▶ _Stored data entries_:
════

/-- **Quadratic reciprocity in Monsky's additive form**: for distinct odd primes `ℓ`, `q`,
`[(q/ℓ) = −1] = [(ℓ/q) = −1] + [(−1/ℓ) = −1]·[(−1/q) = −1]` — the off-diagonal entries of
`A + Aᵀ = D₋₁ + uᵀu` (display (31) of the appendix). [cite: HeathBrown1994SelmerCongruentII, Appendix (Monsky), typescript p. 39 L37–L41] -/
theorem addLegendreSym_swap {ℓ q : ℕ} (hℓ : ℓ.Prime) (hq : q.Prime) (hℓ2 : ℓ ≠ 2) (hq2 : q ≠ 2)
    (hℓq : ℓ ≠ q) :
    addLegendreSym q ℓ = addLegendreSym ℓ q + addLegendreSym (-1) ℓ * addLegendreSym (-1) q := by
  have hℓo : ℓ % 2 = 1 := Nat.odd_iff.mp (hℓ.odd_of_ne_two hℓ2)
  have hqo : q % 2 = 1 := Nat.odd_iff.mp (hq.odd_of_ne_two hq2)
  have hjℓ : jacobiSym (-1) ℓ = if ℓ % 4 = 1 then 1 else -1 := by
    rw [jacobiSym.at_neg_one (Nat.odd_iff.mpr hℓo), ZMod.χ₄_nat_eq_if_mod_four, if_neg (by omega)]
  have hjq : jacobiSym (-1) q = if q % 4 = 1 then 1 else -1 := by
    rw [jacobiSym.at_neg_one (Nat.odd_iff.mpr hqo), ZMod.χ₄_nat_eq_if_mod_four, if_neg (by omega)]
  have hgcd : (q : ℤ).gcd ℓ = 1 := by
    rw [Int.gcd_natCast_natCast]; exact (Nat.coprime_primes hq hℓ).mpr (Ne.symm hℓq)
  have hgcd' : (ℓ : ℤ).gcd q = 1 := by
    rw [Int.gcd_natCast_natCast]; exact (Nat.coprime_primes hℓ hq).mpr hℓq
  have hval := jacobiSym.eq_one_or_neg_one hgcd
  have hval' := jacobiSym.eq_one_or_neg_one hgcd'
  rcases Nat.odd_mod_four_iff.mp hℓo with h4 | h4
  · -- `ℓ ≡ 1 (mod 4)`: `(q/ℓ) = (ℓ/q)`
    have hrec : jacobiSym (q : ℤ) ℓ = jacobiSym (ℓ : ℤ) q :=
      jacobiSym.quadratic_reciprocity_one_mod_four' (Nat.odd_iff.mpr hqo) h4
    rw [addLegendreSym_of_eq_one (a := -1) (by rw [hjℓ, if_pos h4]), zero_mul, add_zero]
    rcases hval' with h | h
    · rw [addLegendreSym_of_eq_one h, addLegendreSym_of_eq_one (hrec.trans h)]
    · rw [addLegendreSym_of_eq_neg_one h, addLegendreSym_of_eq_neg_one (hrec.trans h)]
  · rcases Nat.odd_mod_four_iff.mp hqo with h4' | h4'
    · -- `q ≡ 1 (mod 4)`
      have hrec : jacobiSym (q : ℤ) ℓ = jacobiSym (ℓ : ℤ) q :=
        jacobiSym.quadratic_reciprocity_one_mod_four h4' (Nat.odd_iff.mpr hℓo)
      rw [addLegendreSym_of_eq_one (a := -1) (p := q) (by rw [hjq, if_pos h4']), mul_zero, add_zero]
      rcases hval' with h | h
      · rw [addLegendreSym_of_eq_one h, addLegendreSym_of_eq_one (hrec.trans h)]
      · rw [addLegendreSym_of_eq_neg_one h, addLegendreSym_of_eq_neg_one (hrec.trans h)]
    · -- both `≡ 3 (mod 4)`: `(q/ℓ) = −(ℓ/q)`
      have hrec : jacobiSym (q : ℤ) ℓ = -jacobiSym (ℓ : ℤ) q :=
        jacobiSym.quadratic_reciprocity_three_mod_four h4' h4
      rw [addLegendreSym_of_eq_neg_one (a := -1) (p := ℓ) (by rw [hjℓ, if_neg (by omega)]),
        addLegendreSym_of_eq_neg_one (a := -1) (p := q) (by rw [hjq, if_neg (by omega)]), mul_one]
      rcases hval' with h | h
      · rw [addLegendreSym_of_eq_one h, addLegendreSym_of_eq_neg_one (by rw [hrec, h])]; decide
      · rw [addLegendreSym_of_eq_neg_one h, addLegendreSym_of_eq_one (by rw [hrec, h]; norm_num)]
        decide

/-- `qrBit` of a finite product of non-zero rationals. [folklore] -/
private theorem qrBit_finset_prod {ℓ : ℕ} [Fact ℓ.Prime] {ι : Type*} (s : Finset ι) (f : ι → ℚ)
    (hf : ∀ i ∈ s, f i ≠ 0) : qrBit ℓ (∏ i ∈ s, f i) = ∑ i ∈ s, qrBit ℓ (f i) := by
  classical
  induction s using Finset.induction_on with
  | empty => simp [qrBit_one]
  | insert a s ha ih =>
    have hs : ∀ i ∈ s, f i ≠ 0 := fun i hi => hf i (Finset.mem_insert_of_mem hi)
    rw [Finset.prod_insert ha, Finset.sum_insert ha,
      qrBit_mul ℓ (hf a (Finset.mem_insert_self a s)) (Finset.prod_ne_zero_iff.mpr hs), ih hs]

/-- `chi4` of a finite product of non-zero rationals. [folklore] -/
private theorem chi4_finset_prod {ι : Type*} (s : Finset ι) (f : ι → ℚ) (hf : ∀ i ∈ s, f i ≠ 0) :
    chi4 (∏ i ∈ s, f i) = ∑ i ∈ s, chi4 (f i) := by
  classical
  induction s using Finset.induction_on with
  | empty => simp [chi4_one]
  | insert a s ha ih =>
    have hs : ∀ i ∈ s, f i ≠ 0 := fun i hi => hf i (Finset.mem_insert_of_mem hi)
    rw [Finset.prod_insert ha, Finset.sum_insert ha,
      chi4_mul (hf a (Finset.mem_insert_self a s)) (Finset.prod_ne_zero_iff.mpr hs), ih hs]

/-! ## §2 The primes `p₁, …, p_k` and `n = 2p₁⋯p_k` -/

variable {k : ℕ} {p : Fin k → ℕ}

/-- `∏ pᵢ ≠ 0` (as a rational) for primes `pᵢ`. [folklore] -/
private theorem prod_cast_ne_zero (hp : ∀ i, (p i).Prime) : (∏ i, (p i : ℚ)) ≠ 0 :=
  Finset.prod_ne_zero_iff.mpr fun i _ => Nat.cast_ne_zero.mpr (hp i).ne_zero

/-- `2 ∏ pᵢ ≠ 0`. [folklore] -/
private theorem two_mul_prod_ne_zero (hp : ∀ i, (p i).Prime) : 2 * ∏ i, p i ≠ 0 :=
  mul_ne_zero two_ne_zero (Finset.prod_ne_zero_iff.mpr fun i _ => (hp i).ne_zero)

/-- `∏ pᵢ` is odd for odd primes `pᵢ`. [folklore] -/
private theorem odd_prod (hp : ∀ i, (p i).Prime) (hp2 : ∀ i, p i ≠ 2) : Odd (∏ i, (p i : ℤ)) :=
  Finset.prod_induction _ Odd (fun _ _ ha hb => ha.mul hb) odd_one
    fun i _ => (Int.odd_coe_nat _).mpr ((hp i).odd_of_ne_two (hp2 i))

════

▶ _Work task_: Exactly reproduce every line of the records.

▶ _Solution for this task_:
/-- **Quadratic reciprocity in Monsky's additive form**: for distinct odd primes `ℓ`, `q`,
`[(q/ℓ) = −1] = [(ℓ/q) = −1] + [(−1/ℓ) = −1]·[(−1/q) = −1]` — the off-diagonal entries of
`A + Aᵀ = D₋₁ + uᵀu` (display (31) of the appendix). [cite: HeathBrown1994SelmerCongruentII, Appendix (Monsky), typescript p. 39 L37–L41] -/
theorem addLegendreSym_swap {ℓ q : ℕ} (hℓ : ℓ.Prime) (hq : q.Prime) (hℓ2 : ℓ ≠ 2) (hq2 : q ≠ 2)
    (hℓq : ℓ ≠ q) :
    addLegendreSym q ℓ = addLegendreSym ℓ q + addLegendreSym (-1) ℓ * addLegendreSym (-1) q := by
  have hℓo : ℓ % 2 = 1 := Nat.odd_iff.mp (hℓ.odd_of_ne_two hℓ2)
  have hqo : q % 2 = 1 := Nat.odd_iff.mp (hq.odd_of_ne_two hq2)
  have hjℓ : jacobiSym (-1) ℓ = if ℓ % 4 = 1 then 1 else -1 := by
    rw [jacobiSym.at_neg_one (Nat.odd_iff.mpr hℓo), ZMod.χ₄_nat_eq_if_mod_four, if_neg (by omega)]
  have hjq : jacobiSym (-1) q = if q % 4 = 1 then 1 else -1 := by
    rw [jacobiSym.at_neg_one (Nat.odd_iff.mpr hqo), ZMod.χ₄_nat_eq_if_mod_four, if_neg (by omega)]
  have hgcd : (q : ℤ).gcd ℓ = 1 := by
    rw [Int.gcd_natCast_natCast]; exact (Nat.coprime_primes hq hℓ).mpr (Ne.symm hℓq)
  have hgcd' : (ℓ : ℤ).gcd q = 1 := by
    rw [Int.gcd_natCast_natCast]; exact (Nat.coprime_primes hℓ hq).mpr hℓq
  have hval := jacobiSym.eq_one_or_neg_one hgcd
  have hval' := jacobiSym.eq_one_or_neg_one hgcd'
  rcases Nat.odd_mod_four_iff.mp hℓo with h4 | h4
  · -- `ℓ ≡ 1 (mod 4)`: `(q/ℓ) = (ℓ/q)`
    have hrec : jacobiSym (q : ℤ) ℓ = jacobiSym (ℓ : ℤ) q :=
      jacobiSym.quadratic_reciprocity_one_mod_four' (Nat.odd_iff.mpr hqo) h4
    rw [addLegendreSym_of_eq_one (a := -1) (by rw [hjℓ, if_pos h4]), zero_mul, add_zero]
    rcases hval' with h | h
    · rw [addLegendreSym_of_eq_one h, addLegendreSym_of_eq_one (hrec.trans h)]
    · rw [addLegendreSym_of_eq_neg_one h, addLegendreSym_of_eq_neg_one (hrec.trans h)]
  · rcases Nat.odd_mod_four_iff.mp hqo with h4' | h4'
    · -- `q ≡ 1 (mod 4)`
      have hrec : jacobiSym (q : ℤ) ℓ = jacobiSym (ℓ : ℤ) q :=
        jacobiSym.quadratic_reciprocity_one_mod_four h4' (Nat.odd_iff.mpr hℓo)
      rw [addLegendreSym_of_eq_one (a := -1) (p := q) (by rw [hjq, if_pos h4']), mul_zero, add_zero]
      rcases hval' with h | h
      · rw [addLegendreSym_of_eq_one h, addLegendreSym_of_eq_one (hrec.trans h)]
      · rw [addLegendreSym_of_eq_neg_one h, addLegendreSym_of_eq_neg_one (hrec.trans h)]
    · -- both `≡ 3 (mod 4)`: `(q/ℓ) = −(ℓ/q)`
      have hrec : jacobiSym (q : ℤ) ℓ = -jacobiSym (ℓ : ℤ) q :=
        jacobiSym.quadratic_reciprocity_three_mod_four h4' h4
      rw [addLegendreSym_of_eq_neg_one (a := -1) (p := ℓ) (by rw [hjℓ, if_neg (by omega)]),
        addLegendreSym_of_eq_neg_one (a := -1) (p := q) (by rw [hjq, if_neg (by omega)]), mul_one]
      rcases hval' with h | h
      · rw [addLegendreSym_of_eq_one h, addLegendreSym_of_eq_neg_one (by rw [hrec, h])]; decide
      · rw [addLegendreSym_of_eq_neg_one h, addLegendreSym_of_eq_one (by rw [hrec, h]; norm_num)]
        decide

/-- `qrBit` of a finite product of non-zero rationals. [folklore] -/
private theorem qrBit_finset_prod {ℓ : ℕ} [Fact ℓ.Prime] {ι : Type*} (s : Finset ι) (f : ι → ℚ)
    (hf : ∀ i ∈ s, f i ≠ 0) : qrBit ℓ (∏ i ∈ s, f i) = ∑ i ∈ s, qrBit ℓ (f i) := by
  classical
  induction s using Finset.induction_on with
  | empty => simp [qrBit_one]
  | insert a s ha ih =>
    have hs : ∀ i ∈ s, f i ≠ 0 := fun i hi => hf i (Finset.mem_insert_of_mem hi)
    rw [Finset.prod_insert ha, Finset.sum_insert ha,
      qrBit_mul ℓ (hf a (Finset.mem_insert_self a s)) (Finset.prod_ne_zero_iff.mpr hs), ih hs]

/-- `chi4` of a finite product of non-zero rationals. [folklore] -/
private theorem chi4_finset_prod {ι : Type*} (s : Finset ι) (f : ι → ℚ) (hf : ∀ i ∈ s, f i ≠ 0) :
    chi4 (∏ i ∈ s, f i) = ∑ i ∈ s, chi4 (f i) := by
  classical
  induction s using Finset.induction_on with
  | empty => simp [chi4_one]
  | insert a s ha ih =>
    have hs : ∀ i ∈ s, f i ≠ 0 := fun i hi => hf i (Finset.mem_insert_of_mem hi)
    rw [Finset.prod_insert ha, Finset.sum_insert ha,
      chi4_mul (hf a (Finset.mem_insert_self a s)) (Finset.prod_ne_zero_iff.mpr hs), ih hs]

/-! ## §2 The primes `p₁, …, p_k` and `n = 2p₁⋯p_k` -/

variable {k : ℕ} {p : Fin k → ℕ}

/-- `∏ pᵢ ≠ 0` (as a rational) for primes `pᵢ`. [folklore] -/
private theorem prod_cast_ne_zero (hp : ∀ i, (p i).Prime) : (∏ i, (p i : ℚ)) ≠ 0 :=
  Finset.prod_ne_zero_iff.mpr fun i _ => Nat.cast_ne_zero.mpr (hp i).ne_zero

/-- `2 ∏ pᵢ ≠ 0`. [folklore] -/
private theorem two_mul_prod_ne_zero (hp : ∀ i, (p i).Prime) : 2 * ∏ i, p i ≠ 0 :=
  mul_ne_zero two_ne_zero (Finset.prod_ne_zero_iff.mpr fun i _ => (hp i).ne_zero)

/-- `∏ pᵢ` is odd for odd primes `pᵢ`. [folklore] -/
private theorem odd_prod (hp : ∀ i, (p i).Prime) (hp2 : ∀ i, p i ≠ 2) : Odd (∏ i, (p i : ℤ)) :=
  Finset.prod_induction _ Odd (fun _ _ ha hb => ha.mul hb) odd_one
    fun i _ => (Int.odd_coe_nat _).mpr ((hp i).odd_of_ne_two (hp2 i))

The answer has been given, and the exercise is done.